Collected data
----

/-! ### The zero-row profile -/

set_option maxHeartbeats 800000 in
/-- **A toric `6`-dimensional singular subspace has no zero row.**  See the module docstring.
[folklore] -/
theorem false_of_zero_row [CharZero K] (W : Submodule K (Fin 4 × Fin 4 → K))
    (hW3 : ∀ x ∈ W, ∀ (r c : Fin 3 → Fin 4), Function.Injective r → Function.Injective c →
      ((Matrix.of fun i j => x (i, j)).submatrix r c).permanent = 0)
    (hrow : ∀ r : Fin 4, finrank K (W.map (LinearMap.funLeft K K fun j : Fin 4 => (r, j))) ≤ 2)
    (hcol : ∀ l : Fin 4, finrank K (W.map (LinearMap.funLeft K K fun i : Fin 4 => (i, l))) ≤ 2)
    (h6 : finrank K W = 6) (q : Fin 4) (hq : ∀ x ∈ W, ∀ j, x (q, j) = 0) : False := by
  classical
  -- notation
  let ρ : Fin 4 → (Fin 4 × Fin 4 → K) →ₗ[K] (Fin 4 → K) :=
    fun r => LinearMap.funLeft K K fun j : Fin 4 => (r, j)
  have hρ : ∀ r x j, ρ r x j = x (r, j) := fun _ _ _ => rfl
  let γ : Fin 4 → (Fin 4 × Fin 4 → K) →ₗ[K] (Fin 4 → K) :=
    fun l => LinearMap.funLeft K K fun i : Fin 4 => (i, l)
  have hγ : ∀ l x i, γ l x i = x (i, l) := fun _ _ _ => rfl
  have hrow' : ∀ r, finrank K (W.map (ρ r)) ≤ 2 := hrow
  have hcol' : ∀ l, finrank K (W.map (γ l)) ≤ 2 := hcol
  -- (A) single-row elements realise every row value, and every row `≠ q` has rank `2`
  have hA : ∀ p a b : Fin 4, p ≠ q → a ≠ q → b ≠ q → p ≠ a → p ≠ b → a ≠ b →
      finrank K (W.map (ρ p)) = 2 ∧
      ∀ x ∈ W, ∃ z ∈ W, (∀ i j, i ≠ p → z (i, j) = 0) ∧ ∀ j, z (p, j) = x (p, j) := by
    intro p a b hpq haq hbq hpa hpb hab
    set T := W ⊓ LinearMap.ker (ρ q) ⊓ LinearMap.ker (ρ a) ⊓ LinearMap.ker (ρ b) with hT
    have memT : ∀ z, z ∈ T ↔ z ∈ W ∧ (∀ j, z (q, j) = 0) ∧ (∀ j, z (a, j) = 0) ∧
        ∀ j, z (b, j) = 0 := by
      intro z
      rw [hT, Submodule.mem_inf, mem_pair_iff, LinearMap.mem_ker]
      exact ⟨fun h => ⟨h.1.1, h.1.2.1, h.1.2.2, fun j => congr_fun h.2 j⟩,
        fun h => ⟨⟨h.1, h.2.1, h.2.2.1⟩, funext h.2.2.2⟩⟩
    have hdim : finrank K W ≤ finrank K T + finrank K (W.map (ρ q)) + finrank K (W.map (ρ a)) +
        finrank K (W.map (ρ b)) := finrank_single_le W q a b
    have hq0 : finrank K (W.map (ρ q)) = 0 := by
      rw [Submodule.finrank_eq_zero, Submodule.eq_bot_iff]
      rintro _ ⟨x, hx, rfl⟩
      funext j; exact hq x hx j
    have hTge : 2 ≤ finrank K T := by
      have := hrow' a; have := hrow' b; omega
    -- `ρ p` is injective on `T`
    have hsingle : ∀ z ∈ T, ∀ i j, i ≠ p → z (i, j) = 0 := by
      intro z hz i j hip
      obtain ⟨-, hzq, hza, hzb⟩ := (memT z).1 hz
      rcases eq_or_of_four q a b p haq.symm hbq.symm hpq.symm hab hpa.symm hpb.symm i with
        hi | hi | hi | hi
      · rw [hi]; exact hzq j
      · rw [hi]; exact hza j
      · rw [hi]; exact hzb j
      · exact absurd hi hip
    have hinj : Function.Injective ((ρ p).domRestrict T) := by
      intro z₁ z₂ h
      apply Subtype.ext
      funext c; obtain ⟨i, j⟩ := c
      have hsub : ((z₁ : Fin 4 × Fin 4 → K) - z₂) ∈ T := T.sub_mem z₁.2 z₂.2
      by_cases hip : i = p
      · have := congr_fun h j
        simp only [LinearMap.domRestrict_apply, hρ] at this
        rw [hip]; exact this
      · exact sub_eq_zero.1 (by have := hsingle _ hsub i j hip; rwa [Pi.sub_apply] at this)
    have hTmap : finrank K (T.map (ρ p)) = finrank K T := by
      rw [← LinearMap.range_domRestrict]; exact LinearMap.finrank_range_of_inj hinj
    have hle : T.map (ρ p) ≤ W.map (ρ p) :=
      Submodule.map_mono (inf_le_left.trans (inf_le_left.trans inf_le_left))
    have hp2 : finrank K (W.map (ρ p)) = 2 := by
      have := Submodule.finrank_mono hle; have := hrow' p; omega
    have heq : T.map (ρ p) = W.map (ρ p) :=
      Submodule.eq_of_le_of_finrank_le hle (by rw [hTmap, hp2]; exact hTge)
    refine ⟨hp2, fun x hx => ?_⟩
    have : ρ p x ∈ T.map (ρ p) := by rw [heq]; exact ⟨x, hx, rfl⟩
    obtain ⟨z, hzT, hzx⟩ := this
    exact ⟨z, (inf_le_left.trans (inf_le_left.trans inf_le_left) : T ≤ W) hzT,
      hsingle z hzT, fun j => by have := congr_fun hzx j; rwa [hρ] at this⟩
  -- the three other rows
  obtain ⟨a, b, c, hab, hac, hbc, haq, hbq, hcq, hrows⟩ := exists_three_others q
  -- (B1) a live cell `(p, j)` puts `e_p` in the column space `C_j`
  have hB1 : ∀ p j, p ≠ q → (∃ x ∈ W, x (p, j) ≠ 0) →
      (Pi.single p (1 : K) : Fin 4 → K) ∈ W.map (γ j) := by
    rintro p j hpq ⟨x, hx, hxj⟩
    obtain ⟨r', r'', hr'r'', hr'q, hr'p, hr''q, hr''p, -⟩ := exists_other_two q p (Ne.symm hpq)
    obtain ⟨-, hz⟩ := hA p r' r'' hpq hr'q hr''q (Ne.symm hr'p) (Ne.symm hr''p) hr'r''
    obtain ⟨z, hzW, hzs, hzp⟩ := hz x hx
    refine ⟨(x (p, j))⁻¹ • z, W.smul_mem _ hzW, funext fun i => ?_⟩
    rw [map_smul, Pi.smul_apply, hγ, smul_eq_mul]
    by_cases hip : i = p
    · rw [hip, hzp, inv_mul_cancel₀ hxj, Pi.single_eq_same]
    · rw [hzs i j hip, mul_zero, Pi.single_eq_of_ne hip]
  -- (B2) no column is live in all three rows `a, b, c`
  have hB2 : ∀ j, (∃ x ∈ W, x (a, j) ≠ 0) → (∃ x ∈ W, x (b, j) ≠ 0) →
      (∃ x ∈ W, x (c, j) ≠ 0) → False := by
    intro j ha hb hc
    have hli : LinearIndependent K (⇑(Pi.basisFun K (Fin 4)) ∘ ![a, b, c]) :=
      (Pi.basisFun K (Fin 4)).linearIndependent.comp _
        (by intro i i' h; fin_cases i <;> fin_cases i' <;> simp_all [eq_comm])
    have hspan : Submodule.span K (Set.range (⇑(Pi.basisFun K (Fin 4)) ∘ ![a, b, c])) ≤
        W.map (γ j) := by
      rw [Submodule.span_le]
      rintro _ ⟨i, rfl⟩
      fin_cases i
      · simpa using hB1 a j haq ha
      · simpa using hB1 b j hbq hb
      · simpa using hB1 c j hcq hc
    have h3 : finrank K (Submodule.span K (Set.range (⇑(Pi.basisFun K (Fin 4)) ∘ ![a, b, c])))
        = 3 := by rw [finrank_span_eq_card hli, Fintype.card_fin]
    have := Submodule.finrank_mono hspan
    have := hcol' j
    omega
  -- (B3) a row `≠ q` has at most two dead cells, and two dead cells make it a coordinate plane
  have hB3 : ∀ p, p ≠ q → ∀ k l m : Fin 4, k ≠ l → k ≠ m → l ≠ m →
      (∀ x ∈ W, x (p, k) = 0) → (∀ x ∈ W, x (p, l) = 0) → ∃ x ∈ W, x (p, m) ≠ 0 := by
    intro p hpq k l m hkl hkm hlm hk hl
    by_contra hm
    push Not at hm
    obtain ⟨n, hnk, hnl, hnm, hcols⟩ := eq_or_of_three_cols k l m hkl hkm hlm
    obtain ⟨r', r'', hr'r'', hr'q, hr'p, hr''q, hr''p, -⟩ := exists_other_two q p (Ne.symm hpq)
    obtain ⟨hp2, -⟩ := hA p r' r'' hpq hr'q hr''q (Ne.symm hr'p) (Ne.symm hr''p) hr'r''
    -- `ρ p (W) ⊆ K e_n`
    have hle : W.map (ρ p) ≤ Submodule.span K {(Pi.single n (1 : K) : Fin 4 → K)} := by
      rintro _ ⟨x, hx, rfl⟩
      rw [Submodule.mem_span_singleton]
      refine ⟨x (p, n), funext fun j => ?_⟩
      rw [Pi.smul_apply, hρ, smul_eq_mul]
      rcases hcols j with hj | hj | hj | hj <;> rw [hj]
      · rw [hk x hx, Pi.single_eq_of_ne (Ne.symm hnk), mul_zero]
      · rw [hl x hx, Pi.single_eq_of_ne (Ne.symm hnl), mul_zero]
      · rw [hm x hx, Pi.single_eq_of_ne (Ne.symm hnm), mul_zero]
      · rw [Pi.single_eq_same, mul_one]
    have h1 := (Submodule.finrank_mono hle).trans (finrank_span_le_card ({(Pi.single n (1 : K) : Fin 4 → K)} : Set (Fin 4 → K)))
    simp at h1
    omega
  -- (C) pigeonhole: some row `r ≠ q` has two dead cells
  obtain ⟨r, hrq, k, l, hkl, hk, hl⟩ : ∃ r, r ≠ q ∧ ∃ k l : Fin 4, k ≠ l ∧
      (∀ x ∈ W, x (r, k) = 0) ∧ ∀ x ∈ W, x (r, l) = 0 := by
    by_contra H
    push Not at H
    -- every column has a dead row among `a, b, c`
    have hdead : ∀ j, ∃ i : Fin 3, ∀ x ∈ W, x (![a, b, c] i, j) = 0 := by
      intro j
      by_contra h
      push Not at h
      obtain ⟨xa, hxa, hxa'⟩ := h 0
      obtain ⟨xb, hxb, hxb'⟩ := h 1
      obtain ⟨xc, hxc, hxc'⟩ := h 2
      exact hB2 j ⟨xa, hxa, by simpa using hxa'⟩ ⟨xb, hxb, by simpa using hxb'⟩
        ⟨xc, hxc, by simpa using hxc'⟩
    choose f hf using hdead
    obtain ⟨j, j', hjj', hfj⟩ := Fintype.exists_ne_map_eq_of_card_lt f (by simp)
    have hne : (![a, b, c] (f j) : Fin 4) ≠ q := by
      have : ∀ i : Fin 3, (![a, b, c] i : Fin 4) ≠ q := by
        intro i; fin_cases i
        · simpa using haq
        · simpa using hbq
        · simpa using hcq
      exact this _
    obtain ⟨x, hx, hxl⟩ := H _ hne j j' hjj' (hf j)
    exact hxl (by rw [hfj]; exact hf j' x hx)
  -- the two live columns `k', l'` of row `r`, and the two other rows `a', b'`
  obtain ⟨k', l', hk'l', hk'k, hk'l, hl'k, hl'l, hcols⟩ := exists_other_two k l hkl
  obtain ⟨a', b', ha'b', ha'q, ha'r, hb'q, hb'r, hrows'⟩ := exists_other_two q r hrq.symm
  -- row `r` realises `e_{k'}` and `e_{l'}` by single-row elements
  have hLr : ∀ v : Fin 4 → K, v k = 0 → v l = 0 →
      ∃ z ∈ W, (∀ i j, i ≠ r → z (i, j) = 0) ∧ ∀ j, z (r, j) = v j := by
    intro v hvk hvl
    obtain ⟨hr2, hz⟩ := hA r a' b' hrq ha'q hb'q (Ne.symm ha'r) (Ne.symm hb'r) ha'b'
    have hle : ∀ x ∈ W.map (ρ r), ∀ m, m ≠ k' → m ≠ l' → x m = 0 := by
      rintro _ ⟨x, hx, rfl⟩ m hmk' hml'
      rw [hρ]
      rcases hcols m with hm | hm | hm | hm
      · rw [hm]; exact hk x hx
      · rw [hm]; exact hl x hx
      · exact absurd hm hmk'
      · exact absurd hm hml'
    have hv : v ∈ W.map (ρ r) :=
      mem_of_le_pair_of_finrank _ k' l' hle (by rw [hr2]) v (fun m hmk' hml' => by
        rcases hcols m with hm | hm | hm | hm
        · rw [hm]; exact hvk
        · rw [hm]; exact hvl
        · exact absurd hm hmk'
        · exact absurd hm hml')
    obtain ⟨x, hx, hxv⟩ := hv
    obtain ⟨z, hzW, hzs, hzr⟩ := hz x hx
    exact ⟨z, hzW, hzs, fun j => by rw [hzr, ← hρ r x j, hxv]⟩
  obtain ⟨zk, hzk, hzks, hzkr⟩ := hLr (Pi.single k' 1) (Pi.single_eq_of_ne (Ne.symm hk'k) _)
    (Pi.single_eq_of_ne (Ne.symm hk'l) _)
  obtain ⟨zl, hzl, hzls, hzlr⟩ := hLr (Pi.single l' 1) (Pi.single_eq_of_ne (Ne.symm hl'k) _)
    (Pi.single_eq_of_ne (Ne.symm hl'l) _)
  -- the pair lever: all `2 × 2` subpermanents of rows `a', b'` off `{k', l'}` vanish on the
  -- elements of `W` with rows `q, r` zero
  have hlev : ∀ x ∈ W, (∀ j, x (r, j) = 0) → ∀ m m' : Fin 4, m ≠ m' → ¬(m = k' ∧ m' = l') →
      ¬(m = l' ∧ m' = k') → x (a', m) * x (b', m') + x (a', m') * x (b', m) = 0 := by
    intro x hx hxr
    refine perms_vanish_of_lever_pair x a' b' k' l' hk'l' fun u hu j₀ j₁ j₂ h01 h02 h12 => ?_
    rcases hu with hu | hu
    · have e := pair_lever W hW3 hx hzk ha'b' ha'r hb'r hxr h01 h02 h12
      rw [hzkr, hzkr, hzkr] at e; rw [hu]; exact e
    · have e := pair_lever W hW3 hx hzl ha'b' ha'r hb'r hxr h01 h02 h12
      rw [hzlr, hzlr, hzlr] at e; rw [hu]; exact e
  -- hence `L_{a'} ⊥ L_{b'}` off `{k', l'}` (bilinearly, through single-row elements)
  have hbil : ∀ v ∈ W.map (ρ a'), ∀ v' ∈ W.map (ρ b'), ∀ m m' : Fin 4, m ≠ m' →
      ¬(m = k' ∧ m' = l') → ¬(m = l' ∧ m' = k') → v m * v' m' + v m' * v' m = 0 := by
    rintro _ ⟨x, hx, rfl⟩ _ ⟨x', hx', rfl⟩ m m' hmm' h1 h2
    obtain ⟨z, hzW, hzs, hzr⟩ := (hA a' b' r ha'q hb'q hrq ha'b' ha'r hb'r).2 x hx
    obtain ⟨z', hz'W, hz's, hz'r⟩ := (hA b' a' r hb'q ha'q hrq ha'b'.symm hb'r ha'r).2 x' hx'
    have hsum : z + z' ∈ W := W.add_mem hzW hz'W
    have e := hlev (z + z') hsum (fun j => by
      rw [Pi.add_apply, hzs r j (Ne.symm ha'r), hz's r j (Ne.symm hb'r), add_zero]) m m' hmm' h1 h2
    simp only [Pi.add_apply, hzs b' _ ha'b'.symm, hz's a' _ ha'b', add_zero, zero_add, hzr,
      hz'r] at e
    rw [hρ, hρ, hρ, hρ]
    exact e
  have ha2 := (hA a' b' r ha'q hb'q hrq ha'b' ha'r hb'r).1
  have hb2 := (hA b' a' r hb'q ha'q hrq ha'b'.symm hb'r ha'r).1
  -- so `a'` and `b'` are dead at `k` (a column outside `{k', l'}`)
  have hka' : ∀ x ∈ W, x (a', k) = 0 := fun x hx =>
    subset_pair_of_bilinear_perm_orth (W.map (ρ a')) (W.map (ρ b')) k' l' hbil (by rw [hb2])
      (ρ a' x) ⟨x, hx, rfl⟩ k hk'k.symm hl'k.symm
  have hkb' : ∀ x ∈ W, x (b', k) = 0 := fun x hx =>
    subset_pair_of_bilinear_perm_orth (W.map (ρ b')) (W.map (ρ a')) k' l'
      (fun v hv v' hv' m m' hmm' h1 h2 => by
        have := hbil v' hv' v hv m m' hmm' h1 h2; linear_combination this) (by rw [ha2])
      (ρ b' x) ⟨x, hx, rfl⟩ k hk'k.symm hl'k.symm
  have hla' : ∀ x ∈ W, x (a', l) = 0 := fun x hx =>
    subset_pair_of_bilinear_perm_orth (W.map (ρ a')) (W.map (ρ b')) k' l' hbil (by rw [hb2])
      (ρ a' x) ⟨x, hx, rfl⟩ l hk'l.symm hl'l.symm
  have hlb' : ∀ x ∈ W, x (b', l) = 0 := fun x hx =>
    subset_pair_of_bilinear_perm_orth (W.map (ρ b')) (W.map (ρ a')) k' l'
      (fun v hv v' hv' m m' hmm' h1 h2 => by
        have := hbil v' hv' v hv m m' hmm' h1 h2; linear_combination this) (by rw [ha2])
      (ρ b' x) ⟨x, hx, rfl⟩ l hk'l.symm hl'l.symm
  -- all three rows `a', b', r` are live at `k'`: column `k'` has rank `3`
  have la := hB3 a' ha'q k l k' hkl hk'k.symm hk'l.symm hka' hla'
  have lb := hB3 b' hb'q k l k' hkl hk'k.symm hk'l.symm hkb' hlb'
  have lr := hB3 r hrq k l k' hkl hk'k.symm hk'l.symm hk hl
  have key : ∀ p, p ≠ q → ∃ x ∈ W, x (p, k') ≠ 0 := by
    intro p hpq
    rcases hrows' p with hp | hp | hp | hp
    · exact absurd hp hpq
    · rw [hp]; exact lr
    · rw [hp]; exact la
    · rw [hp]; exact lb
  exact hB2 k' (key a haq) (key b hbq) (key c hcq)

----

Exercise requirements
How many of the lines in the records include the word "using"? Only the number should be given.

Result for this task
9